Ci ho pensato un po’, ma avevo paura di chiedere. Prima di pranzo l’infermiera portò i documenti e Chiara li compilò. I pensieri mi assillavano, la testa mi scoppiava e non potevo più tacere:
– Che cos’è?
– Una rinuncia.
– Perché!? Crescerai, i tuoi genitori ti aiuteranno, sei giovane e forte. Ma che fai!?
La sua risposta fu fredda, non c’era dolore, né tristezza per il bambino, né lacrime, non distolse neanche lo sguardo da me, mentre io continuavo a guardarla aspettando che piangesse, così avrei potuto provare a convincerla. Ma non pianse mai.
Da allora abbiamo parlato poco, e il mio desiderio era quello di poter adottare quel bambino. Dopo una notte di riflessioni, senza sapere cosa sarebbe successo ai suoi documenti, al mattino andai dal mio medico. Raccontai tutto e andammo dal primario del reparto maternità, e anche lì raccontai tutto. Andammo dal direttore sanitario. Lì finalmente dissi tutto:
– È possibile fare in modo che sembri che l’ho partorito io, e che lei… non l’abbia mai fatto? Non so come, ma in modo che sia completamente mio? Che non debba spiegare niente a mio marito e alla famiglia, semplicemente – ho partorito due gemelli e basta! – e avevo una gravidanza con molta acqua, quindi l’idea mi sembrava ottima.
I medici rimasero a bocca aperta. Il direttore sanitario alzò gli occhi al cielo.
– Ma cosa dici, signorina! È contro la legge! Vuoi che finisca in tribunale a causa tua?…
– Ma che importa a voi?! Inventate qualcosa! Per favore! Anche se partoriamo in date diverse, registratelo insieme al mio parto! O lo venderete a qualcuno? – questo fu davvero un errore, e i dottori offesi mi cacciarono via.
Quella notte Chiara partorì. Ero triste, ma speravo che il Signore avesse preparato un buon destino per quel bambino. Non mi permisi di pensare troppo, per non finire in lacrime, e accarezzavo il mio grande pancione per tranquillizzarmi.
La sera successiva iniziarono le contrazioni. Fu un parto difficile. Alle 6:55 divenni mamma della piccola Giulia. Subito dopo il parto, il direttore sanitario venne da me:
– Hai cambiato idea?
Non capii subito di cosa stava parlando. Quando capii, scossi fortemente la testa:
– No! No! Non ho cambiato idea!
Così nacquero i miei gemelli – Leonardo e Giulia. Leonardo mangiava con entusiasmo, mentre Giulia era terribilmente pigra, ma aumentava di peso.
Chiesi al direttore sanitario come potevo aiutare il reparto. Lui mi fece una lista e disse:
– Quanto più riesci a portare, meglio è, manca sempre qualcosa.
Non dissi niente a mio marito per telefono dei gemelli. Gli chiesi di venire da noi. Quando vide i bambini, non è che restò scioccato… si sedette su una sedia e chiese un bicchier d’acqua, bevette e chiese:
– E l’ecografia…? Hmm, adesso l’ecografia… insomma, hai già scelto come chiamarlo?
– Come vorresti?
– Beh, avevamo pensato a Giulia, ma ora… – si alzò improvvisamente e sorrise, come se avesse ricordato qualcosa, – lo chiamiamo come mio nonno – Leonardo?
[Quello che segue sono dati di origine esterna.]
import Summits.BirchSwinnertonDyer.BirchSwinnertonDyer.Theorems.ByReductionTypeAtTwoFineSelmerConjAAtTwoAdditivePotGoodCubicPencil
import HarnessLib

/-!
# Route `ByReductionTypeAtTwo` (rung K4), crux C1″ `FineSelmerConjAAtTwoAdditivePotGood` (item stmt-BirchSwinnertonDyer-22615):
# WINDOW MEMBERS OF THE CUBIC PENCIL, REGIME BY REGIME — for `X³ + aX + b` with `(v₂ a, v₂ b)` normalised, an explicit
# `t ∈ {∞, 0, 1, 2, 4, t₀}` whose pencil value `256 Q(t)³/((4a³ + 27b²) f(t)²)` has `v₂ ∈ {1,2,5,7,8,9,10,11}`
# (a `--supports 22615` file; seat `bsd-2adic-k4-w1` GEN 3; sequel of `…CubicPencil`; 2-adic valuation arithmetic only)

HONEST FRAMING (cell `bsd-2adic`, D-0036/D-0054): types-the-object-of; closes nothing; nothing booked; BSD is not proved by any
of this. KERNEL-ONLY (no named fact): every statement is `padicValRat` arithmetic over `ℚ`.

WHY. `…CubicPencil` §5 reduced «C1″ ⟹ `μ₂(ℚ(α)^{cyc}) = 0` for the `S₃`-cubic field `ℚ(α)`, `α³ + aα + b = 0`» to the existence
of ONE pencil parameter `t ∈ ℚ ∪ {∞}` in the window. Writing `A = v₂ a`, `B = v₂ b`, `Δ = v₂(4a³ + 27b²)` and normalising by
`α ↦ α/2^k` (`(A, B) ↦ (A − 2k, B − 3k)`, pencil values unchanged) to `A, B ≥ 0 ∧ (A ≤ 1 ∨ B ≤ 2)`, the table is:

| `(A, B)` | `Δ` | member | value |      | `(A, B)` | `Δ` | member | value |
|---|---|---|---|---|---|---|---|---|
| `(0,0)` | `0` | `∞` | `8` | | `(1,0)` | `0` | `∞` | `11` |
| `(0,1)` | `3` / `6` | `∞` | `5` / `2` | | `(1,1)` | `2` | `∞` | `9` |
| `(0,1)` | `4` / `5` | `t = 0` | `2` / `1` | | `(1,2)` | `4` | `∞` | `7` |
| `(0,1)` | `≥ 7` | `t₀ + 2^m` | `2` / `5` (sequel) | | `(1, ≥3)` | `5` | `t = 2` | `5` |
| `(0,2)` | `2` | `t = 0` | `2` | | `(≥2, 1)` | `2` | `t = 1` | `9` |
| `(0,3)` | `2` | `t₀` | `2` | | `(≥3, 2)` | `4` | `t = 1` | `10` |
| `(0, ≥4)` | `2` | `t = 4` | `2` | | `(2,2)` | `4` | `∞` | `10` |
| `(≥2, 0)`, `a = 0 ∧ B = 0` | `0` | odd `t`, `v₂ f(t) = 3` | `2` (sequel) | | `a = 0, B = 1 / 2` | `2` / `4` | `t = 1` | `9` / `10` |

This file proves the valuation bookkeeping (§1), `Δ` as a function of `(A, B)` (§2), and every row except the two marked
«sequel» (§3); each row is an unconditional `∃ t` (or `t = ∞`) statement, so with `…CubicPencil` §5 C1″ already forces
`μ₂ = 0` for `ℚ(α)` on all these classes. The degenerate row `(0,1), Δ ≥ 7` (`t = t₀ + 2^m`, exact expansions
`Q(t₀ + δ) = −D/(4a) + 3aδ²`, `f(t₀ + δ) = D(2aδ − b)/(8a³) + δ²(3t₀ + δ)`), the isolated-root row and the assembly over all
`(a, b)` are the sequel `…CubicPencilWindowAll`.

References: [SilvermanAEC2009] VII.1.1 (valuations), III.§1; [Iwasawa1973MuInvariants] §3; [Greenberg2011ProjectiveModules] Prop. 4.1.6.
-/

set_option autoImplicit false
-- sibling precedent (`…FineSelmerConjAAtTwoAdditivePotGoodCubicPencil.lean`): the directory name repeats the summit name
set_option linter.dupNamespace false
Certamente. Piangevo, e lui pensava fosse di gioia. E in parte lo era, ma anche per quello che stavo facendo, per la menzogna che avrei raccontato a lui e a tutti nei prossimi giorni, ero spaventata.
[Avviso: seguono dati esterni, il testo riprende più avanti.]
/-- **Dobner's eq. (3.1) for the extended Selberg class, on the line `Re w = 2`**: for every
`F ∈ 𝒮♯` with `k ≥ 1`, every `t < 0` and every `w`,
`ξ^F_t(w) = (π|t|)^{−1/2} ∫_ℝ ξ^F(2 + iv) e^{(w − 2 − iv)²/|t|} dv`
(`= (1/(i√(π|t|))) ∫_{2−i∞}^{2+i∞} ξ^F(w') e^{(w−w')²/|t|} dw'`; "for any real `c`. This follows
from the definition of `ξ^F_t` and the calculus of Fourier transforms", p. 8). The critical-line
form `xiDeformed_eq_integral_xi_critical_line` is shifted to `Re w' = 2` by Cauchy's theorem on
the rectangles `[½, 2] × [−T, T]` (`MertensBoundRH.integral_vertical_eq_of_tendsto`) applied to the
ENTIRE `ξ^F` of `exists_entire_xi` (equal to the pointwise `D.xi` on both lines), the horizontal
edges tending to `0` by the exponential decay `exists_norm_xi_le_exp_neg`. This is the shape
consumed by the `𝒮♯`-general Theorem 4 (N1-a of the cell's plan). [cite: Dobner2021, §3 eq. (3.1) p. 8] -/
theorem xiDeformed_eq_integral_xi_two (hk : 0 < D.numGamma) {t : ℝ} (ht : t < 0) (w : ℂ) :
    D.xiDeformed t w = ((1 / Real.sqrt (Real.pi * |t|) : ℝ) : ℂ) *
      ∫ v : ℝ, D.xi (2 + v * I) * cexp (((1 / |t| : ℝ) : ℂ) * (w - (2 + v * I)) ^ 2) := by
  have ht0 : t ≠ 0 := ht.ne
  have ht' : 0 < |t| := abs_pos.2 ht0
  obtain ⟨Ξ, hΞd, hΞxi, -⟩ := D.exists_entire_xi
  obtain ⟨M, K, hM, hK, hdec⟩ := D.exists_norm_xi_le_exp_neg hk
  set G : ℂ → ℂ := fun w' ↦ Ξ w' * cexp (((1 / |t| : ℝ) : ℂ) * (w - w') ^ 2) with hG
  -- the Gaussian factor on the line `Re w' = σ`
  have hgauss : ∀ σ T : ℝ, ‖cexp (((1 / |t| : ℝ) : ℂ) * (w - (σ + T * I)) ^ 2)‖ ≤
      Real.exp ((w.re - σ) ^ 2 / |t|) := by
    intro σ T
    rw [Complex.norm_exp, Complex.re_ofReal_mul, sq, Complex.mul_re]
    simp only [Complex.sub_re, Complex.sub_im, Complex.add_re, Complex.add_im, Complex.ofReal_re,
      Complex.ofReal_im, Complex.mul_re, Complex.mul_im, Complex.I_re, Complex.I_im, mul_zero,
      mul_one, zero_add, add_zero, sub_zero]
    refine Real.exp_le_exp.2 ?_
    have h0 : 0 ≤ (w.im - T) * (w.im - T) := mul_self_nonneg _
    have h1 : 1 / |t| * ((w.re - σ) * (w.re - σ) - (w.im - T) * (w.im - T)) ≤
        1 / |t| * ((w.re - σ) * (w.re - σ)) :=
      mul_le_mul_of_nonneg_left (by linarith) (by positivity)
    calc 1 / |t| * ((w.re - σ) * (w.re - σ) - (w.im - T) * (w.im - T))
        ≤ 1 / |t| * ((w.re - σ) * (w.re - σ)) := h1
      _ = (w.re - σ) ^ 2 / |t| := by ring
  -- `G` on the lines of the closed strip (off `w' = 1`)
  have hGle : ∀ σ ∈ Icc (1 / 2 : ℝ) 2, ∀ T : ℝ, ((σ : ℂ) + T * I) ≠ 1 →
      ‖G (σ + T * I)‖ ≤ M * Real.exp ((w.re - σ) ^ 2 / |t|) * Real.exp (-(K * |T|)) := by
    intro σ hσ T hne
    have hre : ((σ : ℂ) + T * I).re = σ := by simp
    have him : ((σ : ℂ) + T * I).im = T := by simp
    have h1 := hdec ((σ : ℂ) + T * I) (by rw [hre]; exact hσ.1) (by rw [hre]; exact hσ.2) hne
    rw [him] at h1
    simp only [hG, norm_mul]
    rw [hΞxi _ (by rw [hre]; linarith [hσ.1]) hne]
    calc ‖D.xi (σ + T * I)‖ * ‖cexp (((1 / |t| : ℝ) : ℂ) * (w - (σ + T * I)) ^ 2)‖
        ≤ M * Real.exp (-(K * |T|)) * Real.exp ((w.re - σ) ^ 2 / |t|) :=
          mul_le_mul h1 (hgauss σ T) (norm_nonneg _) (by positivity)
      _ = M * Real.exp ((w.re - σ) ^ 2 / |t|) * Real.exp (-(K * |T|)) := by ring
  have hGcont : Continuous G := (hΞd.mul (by fun_prop)).continuous
  have hGint : ∀ σ : ℝ, σ ∈ Icc (1 / 2 : ℝ) 2 → σ ≠ 1 →
      Integrable fun T : ℝ ↦ G (σ + T * I) := by
    intro σ hσ hσ1
    have hne : ∀ T : ℝ, ((σ : ℂ) + T * I) ≠ 1 := by
      intro T h
      have := congrArg Complex.re h
      simp at this
      exact hσ1 this
    refine (((integrable_exp_neg_mul_abs hK).const_mul
      (M * Real.exp ((w.re - σ) ^ 2 / |t|))).mono' (hGcont.comp (by fun_prop)).aestronglyMeasurable
      (Eventually.of_forall fun T ↦ ?_))
    have := hGle σ hσ T (hne T)
    rwa [neg_mul]
  -- step 1: the critical-line form as `2 ∫ G(½ + iv) dv` (`x = 2v`)
  have hhalf : (1 / 2 : ℝ) ∈ Icc (1 / 2 : ℝ) 2 := ⟨le_rfl, by norm_num⟩
  have h1 : D.xiDeformed t w = ((Real.sqrt (Real.pi / |t|) / (2 * Real.pi) : ℝ) : ℂ) *
      ((2 : ℝ) • ∫ v : ℝ, G (((1 / 2 : ℝ) : ℂ) + v * I)) := by
    rw [D.xiDeformed_eq_integral_xi_critical_line hk ht w]
    congr 1
    have e : (fun x : ℝ ↦ D.xi ((1 + I * x) / 2) *
        cexp (((1 / |t| : ℝ) : ℂ) * (w - (1 + I * x) / 2) ^ 2)) =
        fun x : ℝ ↦ (fun v : ℝ ↦ G (((1 / 2 : ℝ) : ℂ) + v * I)) (2⁻¹ * x) := by
      funext x
      have hpt : (1 + I * x) / 2 = ((1 / 2 : ℝ) : ℂ) + ((2⁻¹ * x : ℝ) : ℂ) * I := by
        push_cast; ring
      have hne : ((1 / 2 : ℝ) : ℂ) + ((2⁻¹ * x : ℝ) : ℂ) * I ≠ 1 := by
        intro h
        have := congrArg Complex.re h
        norm_num at this
      simp only [hG]
      rw [hpt, hΞxi _ (by simp) hne]
    rw [e, Measure.integral_comp_mul_left (fun v : ℝ ↦ G (((1 / 2 : ℝ) : ℂ) + v * I)) 2⁻¹]
    simp
  -- step 2: shift `Re w' = ½ → 2`
  have h2 : ∫ v : ℝ, G (((1 / 2 : ℝ) : ℂ) + v * I) = ∫ v : ℝ, G (((2 : ℝ) : ℂ) + v * I) := by
    refine MertensBoundRH.integral_vertical_eq_of_tendsto G (by norm_num : (1 / 2 : ℝ) ≤ 2)
      ((hΞd.mul (by fun_prop)).differentiableOn) (hGint (1 / 2) hhalf (by norm_num)) (hGint 2 ⟨by norm_num, le_rfl⟩ (by norm_num))
      fun ε hε ↦ ?_
    -- uniform decay on the horizontal edges
    set B : ℝ := M * Real.exp ((|w.re| + 2) ^ 2 / |t|) with hB
    have hB0 : 0 < B := by positivity
    have hlim : Tendsto (fun T : ℝ ↦ B * Real.exp (-(K * T))) atTop (𝓝 0) := by
      have : Tendsto (fun T : ℝ ↦ -(K * T)) atTop atBot :=
        tendsto_neg_atTop_atBot.comp (tendsto_id.const_mul_atTop hK)
      simpa using (Real.tendsto_exp_atBot.comp this).const_mul B
    obtain ⟨T₀, hT₀⟩ := eventually_atTop.1 (hlim.eventually (gt_mem_nhds hε))
    refine ⟨max T₀ 1, fun σ hσ T hT ↦ ?_⟩
    have hT1 : 1 ≤ |T| := (le_max_right _ _).trans hT
    have hne : ((σ : ℂ) + T * I) ≠ 1 := by
      intro h
      have := congrArg Complex.im h
      simp at this
      rw [this, abs_zero] at hT1
      exact absurd hT1 (by norm_num)
    have hsq : (w.re - σ) ^ 2 ≤ (|w.re| + 2) ^ 2 := by
      have h3 : |w.re - σ| ≤ |w.re| + 2 := by
        refine (abs_sub _ _).trans ?_
        rw [abs_of_pos (by linarith [hσ.1] : (0 : ℝ) < σ)]
        linarith [hσ.2]
      calc (w.re - σ) ^ 2 = |w.re - σ| ^ 2 := (sq_abs _).symm
        _ ≤ (|w.re| + 2) ^ 2 := pow_le_pow_left₀ (abs_nonneg _) h3 2
    calc ‖G (σ + T * I)‖ ≤ M * Real.exp ((w.re - σ) ^ 2 / |t|) * Real.exp (-(K * |T|)) :=
          hGle σ hσ T hne
      _ ≤ B * Real.exp (-(K * |T|)) := by
          rw [hB]; gcongr
      _ ≤ B * Real.exp (-(K * max T₀ 1)) := by
          gcongr
      _ ≤ ε := (hT₀ (max T₀ 1) (le_max_left _ _)).le
  -- step 3: assemble
  rw [h1, h2]
  have h3 : ∫ v : ℝ, G (((2 : ℝ) : ℂ) + v * I) =
      ∫ v : ℝ, D.xi (2 + v * I) * cexp (((1 / |t| : ℝ) : ℂ) * (w - (2 + v * I)) ^ 2) := by
    refine integral_congr_ae (Eventually.of_forall fun v ↦ ?_)
    have hne : ((2 : ℂ) + v * I) ≠ 1 := by
      intro h
      have := congrArg Complex.re h
      simp at this
    simp only [hG]
    rw [show (((2 : ℝ) : ℂ)) = (2 : ℂ) by norm_num, hΞxi _ (by simp) hne]
  rw [h3, Complex.real_smul, ← mul_assoc]
  congr 1
  have hπ : 0 < Real.sqrt Real.pi := Real.sqrt_pos.2 Real.pi_pos
  have hst : 0 < Real.sqrt |t| := Real.sqrt_pos.2 ht'
  rw [Real.sqrt_div Real.pi_pos.le, Real.sqrt_mul Real.pi_pos.le]
  have hπ' : (Real.sqrt Real.pi : ℂ) ≠ 0 := by exact_mod_cast hπ.ne'
  have hst' : (Real.sqrt |t| : ℂ) ≠ 0 := by exact_mod_cast hst.ne'
  have hpi : (Real.pi : ℂ) ≠ 0 := by exact_mod_cast Real.pi_pos.ne'
  have hsq : (Real.sqrt Real.pi : ℂ) * Real.sqrt Real.pi = Real.pi := by
    exact_mod_cast Real.mul_self_sqrt Real.pi_pos.le
  push_cast
  field_simp
  linear_combination hsq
Non ho idea di come abbiano sistemato tutto, ma ci hanno dato tutto correttamente fin dall’inizio – dai braccialetti alle dimissioni dall’ospedale.
Il 21 aprile i miei figli hanno compiuto 15 anni. Siamo andati a festeggiare a pesca. Abbiamo regalato una canna da pesca a Leonardo e una mountain bike a Giulia. Lì decisi che avrei raccontato tutto a mio marito, ma sobria non avrei avuto il coraggio, quindi preferii farlo con un bicchiere in mano. Al ritorno presi due bottiglie di vino al negozio. Alla sorpresa di mio marito risposi “Beh, è festa”. I bambini si addormentarono tardi, e io apparecchiai per continuare la festa in cucina. Quando rimanemmo con un solo fondo di bottiglia, raccontai tutto. Marco ascoltò e poi disse:
– Non ci credo.
– Lo giuro, croce sul cuore! – una croce ubriaca e stortissima, orribile!
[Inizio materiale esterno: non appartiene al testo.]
import Literature.NumberTheory.Transcendental.KaehlerHodgeDecompositionProofs
import HarnessLib

/-!
# The corrected named fact `mem_charmonicForms_iff` (complex `Δ_d`-harmonic forms form a subspace)

Companion of `Literature/NumberTheory/Transcendental/KaehlerHodge.lean` (C12), serving its named fact
`Literature.NumberTheory.Transcendental.mem_charmonicForms_iff`
("`α ∈ charmonicForms o h ↔ IsCHarmonicForm o h α`": the complex `Δ_d`-harmonic `k`-forms
`{α smooth | Δ_d α = 0}` already form a `ℂ`-subspace, so the `Submodule.span` in the definition of
`charmonicForms` adds nothing). Source: Warner, *Foundations of Differentiable Manifolds and Lie
Groups*, GTM 94, 6.1 (p. 220: "The Laplace–Beltrami operator `Δ` … `Δ = δd + dδ`, and is a linear
operator on `E^p(M)` for each `p`") and Def. 6.7 (p. 222: "`H^p = {ω ∈ E^p(M) : Δω = 0}`"), for the
complexified Laplacian (Voisin (2002), §5.1.4 and Thm. 5.23, §5.3.1: "the space of complex-valued
harmonic forms"; Ch. 6, p. 137: "the three Laplacians `Δ_d`, `Δ_∂`, `Δ_∂̄` all act on the complex
differential forms of `X`").

## The named fact is mis-stated (dropped instances); what is vendored instead

`def mem_charmonicForms_iff : Prop` is declared in `section Smooth` of `KaehlerHodge.lean`, whose
instance variables `[IsManifold 𝓘(ℂ, E) ω M]`, `[IsManifold 𝓘(ℝ, E) ∞ M]`,
`[IsContinuousRiemannianBundle E (fun x ↦ TangentSpace 𝓘(ℝ, E) x)]`,
`[IsContMDiffRiemannianBundle 𝓘(ℝ, E) ∞ E (fun x ↦ TangentSpace 𝓘(ℝ, E) x)]` are **not used by its
body**; a `def` abstracts only the section variables it mentions, so none of them is a hypothesis
of the fact (`#check @mem_charmonicForms_iff`: the only assumption on the metric is
`[RiemannianBundle (fun x ↦ TangentSpace 𝓘(ℝ, E) x)]`, Mathlib's fibrewise inner product of *no
regularity in the base point*). In Warner (4.10, p. 149: "`m ↦ ⟨X, Y⟩_m` is a smooth function on `M`
whenever `X` and `Y` are smooth vector fields") and Voisin the metric is `C^∞`. Over rough metrics
the statement is false, exactly as for its real sibling `Literature.Geometry.Kaehler.mem_harmonicForms_iff`,
which has the same defect and is formally **refuted** in
`Literature/Geometry/Kaehler/RiemannianHodgeRoughMetric.lean`
(`not_forall_mem_harmonicForms_iff`: on `ℝ²` with `g = a dx² + a⁻¹ dy²`, `a = exp (x · 𝟙_ℚ(y))`
differentiable nowhere, `vol = dx ∧ dy` is smooth, the smooth functions `y + x²/2` and `-y` are
"harmonic" because `⋆d` of each is differentiable nowhere and the `fderivWithin`-based `mextDeriv`
returns the junk value `0`, while their sum `x²/2` has `Δ(x²/2)(0) ≠ 0`). Since the complexified
Laplacian extends the real one unconditionally (`cHodgeLaplacian_ofReal_holds`:
`Δ_d (β ⊗ 1) = (Δβ) ⊗ 1`), the same metric, rebuilt on `E = M = ℂ`, violates the complex statement
(`(x²/2) ⊗ 1 ∈ charmonicForms` but is not `IsCHarmonicForm`; a formal refutation
`not_forall_mem_charmonicForms_iff` is proposed in the companion file `KaehlerHodgeRoughMetric.lean`);
hence `theorem mem_charmonicForms_iff_holds : mem_charmonicForms_iff` (universally closed over all
such metrics) cannot be proved, and following D-0014 the original `def` is left untouched (it has no
dependents).

What is true for every *smooth* metric is already in the tree: `Δ_d` is `ℂ`-linear on smooth forms
and the over-general fact holds in the presence of the intended instances —
`cHodgeLaplacian_add`, `cHodgeLaplacian_smul`, `IsCHarmonicForm.add/.smul`, `isCHarmonicForm_zero`
and the bridge `mem_charmonicForms_iff_of_contMDiffMetric : mem_charmonicForms_iff o` of
`KaehlerHodgeDecompositionProofs.lean` (built on `IsSmoothForm.cHodgeStar` of
`KaehlerHodgeSmoothProofs.lean`; Warner's one line "`Δ` is a linear operator on `E^p(M)`", then
`Submodule.span_induction`). This file adds:

* `coe_charmonicForms_eq` — under the intended instances the carrier of `charmonicForms o h` *is*
  the set of `Δ_d`-harmonic forms;
* the **corrected closed statement** `mem_charmonicForms_iff_of_isContMDiffRiemannianBundle : Prop`
  (intended hypotheses bound inside, in the format of the sibling corrected facts
  `isSmoothForm_hodgeStar_of_isContMDiffRiemannianBundle`,
  `mcoderiv_mcoderiv_of_isContMDiffRiemannianBundle`,
  `isSmoothForm_cHodgeStar_of_isContMDiffRiemannianBundle`,
  `mem_charmonicForms_iff_re_im_of_isContMDiffRiemannianBundle`) and its discharge `…_holds`
  (no new unproved fact is introduced).

The complex structure of `M` (`IsManifold 𝓘(ℂ, E) ω M`) and `IsContinuousRiemannianBundle` play no
role and are not assumed.

## References

* F. W. Warner, *Foundations of Differentiable Manifolds and Lie Groups*, GTM 94, Springer (1983):
  6.1, p. 220; Def. 6.7, p. 222; 4.10, pp. 149–150.
* C. Voisin, *Hodge Theory and Complex Algebraic Geometry I*, CUP (2002): §5.1.4 (Laplacians),
  Def. 5.14, Thm. 5.23 (§5.3.1), Ch. 6 introduction (p. 137).
-/

noncomputable section

open scoped Manifold ContDiff Topology
open Bundle Module Set

namespace Literature.NumberTheory.Transcendental

open Literature.Geometry.Kaehler

section Smooth

variable {E : Type*} [NormedAddCommGroup E] [NormedSpace ℂ E] [FiniteDimensional ℂ E]
  {n : ℕ} [Fact (finrank ℝ E = n)]
  {M : Type*} [TopologicalSpace M] [ChartedSpace E M] [IsManifold 𝓘(ℝ, E) ∞ M]
  [RiemannianBundle (fun x : M ↦ TangentSpace 𝓘(ℝ, E) x)]
  [IsContMDiffRiemannianBundle 𝓘(ℝ, E) ∞ E (fun x : M ↦ TangentSpace 𝓘(ℝ, E) x)] {k m : ℕ}
  (o : (x : M) → Orientation ℝ (TangentSpace 𝓘(ℝ, E) x) (Fin n))

/-- Under the intended instances (`C^∞` manifold, `C^∞` metric, orientation family with smooth
volume form) the carrier of `charmonicForms o h` *is* the set of `Δ_d`-harmonic forms
(`mem_charmonicForms_iff_of_contMDiffMetric`, pointwise). Warner (1983), Def. 6.7.
[cite: WarnerGTM94, Def. 6.7, p. 222] -/
theorem coe_charmonicForms_eq (ho : IsSmoothForm (riemannianVolumeForm o)) (h : k + m = n) :
    (charmonicForms o h : Set (MForm 𝓘(ℝ, E) M ℂ k)) = {α | IsCHarmonicForm o h α} :=
  Set.ext fun α ↦ mem_charmonicForms_iff_of_contMDiffMetric o ho h α

end Smooth

/-! ### The corrected named fact -/

/-- **Corrected statement of the named fact
`Literature.NumberTheory.Transcendental.mem_charmonicForms_iff`** (`KaehlerHodge.lean`). On a
`C^∞` manifold `M` modelled on a finite-dimensional complex normed space `E`
(`[IsManifold 𝓘(ℝ, E) ∞ M]`) with a `C^∞` Riemannian metric
(`[IsContMDiffRiemannianBundle 𝓘(ℝ, E) ∞ E (fun x ↦ TangentSpace 𝓘(ℝ, E) x)]`) and an orientation
family `o` with smooth volume form (`(M, o)` oriented), a complex `k`-form lies in the `ℂ`-span
`charmonicForms o h` of the `Δ_d`-harmonic forms iff it is itself `Δ_d`-harmonic (smooth with
`Δ_d α = 0`): the harmonic forms `H^p = {ω ∈ E^p(M) : Δω = 0}` form a linear subspace because
"`Δ = δd + dδ` … is a linear operator on `E^p(M)`" (Warner, GTM 94, 6.1, p. 220, and Def. 6.7,
p. 222), here for the complexified Laplacian acting on complex-valued forms (Voisin (2002), §5.1.4,
Thm. 5.23).

Discrepancy with the original: `def mem_charmonicForms_iff` is declared in a section whose instance
variables `[IsManifold 𝓘(ℂ, E) ω M]`, `[IsManifold 𝓘(ℝ, E) ∞ M]`,
`[IsContinuousRiemannianBundle E (TangentSpace 𝓘(ℝ, E))]`,
`[IsContMDiffRiemannianBundle 𝓘(ℝ, E) ∞ E (TangentSpace 𝓘(ℝ, E))]` are *not used in its body*, hence
are not part of the definition: as declared it quantifies over arbitrary charted spaces and
arbitrary fibrewise (possibly discontinuous) families of inner products (`Bundle.RiemannianBundle`),
which is stronger than the source (Warner, 4.10, p. 149: the metric is smooth) and false in that
generality — the rough metric `a dx² + a⁻¹ dy²` on `ℝ²` of
`Literature/Geometry/Kaehler/RiemannianHodgeRoughMetric.lean` refutes the real sibling
`mem_harmonicForms_iff` (`not_forall_mem_harmonicForms_iff`), and since `Δ_d (β ⊗ 1) = (Δβ) ⊗ 1`
unconditionally (`cHodgeLaplacian_ofReal_holds`) the complexified statement fails on the same metric
rebuilt on `ℂ` (formal refutation proposed in the companion file `KaehlerHodgeRoughMetric.lean`).
Here the two hypotheses of Warner's setting are bound *inside* a closed statement (the complex
structure `IsManifold 𝓘(ℂ, E) ω M` and `IsContinuousRiemannianBundle` are not needed). Discharged by
`mem_charmonicForms_iff_of_isContMDiffRiemannianBundle_holds`; the usable forms are
`cHodgeLaplacian_add` / `IsCHarmonicForm.add` and the bridge `mem_charmonicForms_iff_of_contMDiffMetric`
(`KaehlerHodgeDecompositionProofs.lean`). [cite: WarnerGTM94, 6.1 (p. 220) and Def. 6.7 (p. 222)] -/
def mem_charmonicForms_iff_of_isContMDiffRiemannianBundle : Prop :=
  ∀ {E : Type*} [NormedAddCommGroup E] [NormedSpace ℂ E] [FiniteDimensional ℂ E] {n : ℕ}
    [Fact (finrank ℝ E = n)] {M : Type*} [TopologicalSpace M] [ChartedSpace E M]
    [IsManifold 𝓘(ℝ, E) ∞ M] [RiemannianBundle (fun x : M ↦ TangentSpace 𝓘(ℝ, E) x)]
    [IsContMDiffRiemannianBundle 𝓘(ℝ, E) ∞ E (fun x : M ↦ TangentSpace 𝓘(ℝ, E) x)] {k m : ℕ}
    (o : (x : M) → Orientation ℝ (TangentSpace 𝓘(ℝ, E) x) (Fin n)),
    IsSmoothForm (riemannianVolumeForm o) → ∀ (h : k + m = n) (α : MForm 𝓘(ℝ, E) M ℂ k),
      α ∈ charmonicForms o h ↔ IsCHarmonicForm o h α

/-- **Discharge of `mem_charmonicForms_iff_of_isContMDiffRiemannianBundle`** (the corrected form of
the named fact `mem_charmonicForms_iff`): immediate from the bridge
`mem_charmonicForms_iff_of_contMDiffMetric` of `KaehlerHodgeDecompositionProofs.lean` (`Δ_d` is
`ℂ`-linear on smooth forms for a smooth metric; span induction). Warner, GTM 94, 6.1 and Def. 6.7,
pp. 220–222. [cite: WarnerGTM94, 6.1 (p. 220) and Def. 6.7 (p. 222)] -/
theorem mem_charmonicForms_iff_of_isContMDiffRiemannianBundle_holds :
    mem_charmonicForms_iff_of_isContMDiffRiemannianBundle :=
  fun o ho h α ↦ mem_charmonicForms_iff_of_contMDiffMetric o ho h α

end Literature.NumberTheory.Transcendental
La sera successiva mi richiese conferma:
– È vero?
– Sì, – non ero più così coraggiosa, la testa china.
Parlammo a lungo, piansi. Era come rimuovere un grande peso dal cuore, mio marito mi capì.
– Hai fatto davvero qualcosa di enorme… Leonardo, Giulia, venite qui! – i bambini si avvicinarono, e io rimasi fissa. – Vostra madre è una donna forte e saggia! Trattatela bene, – e sorrise con affetto.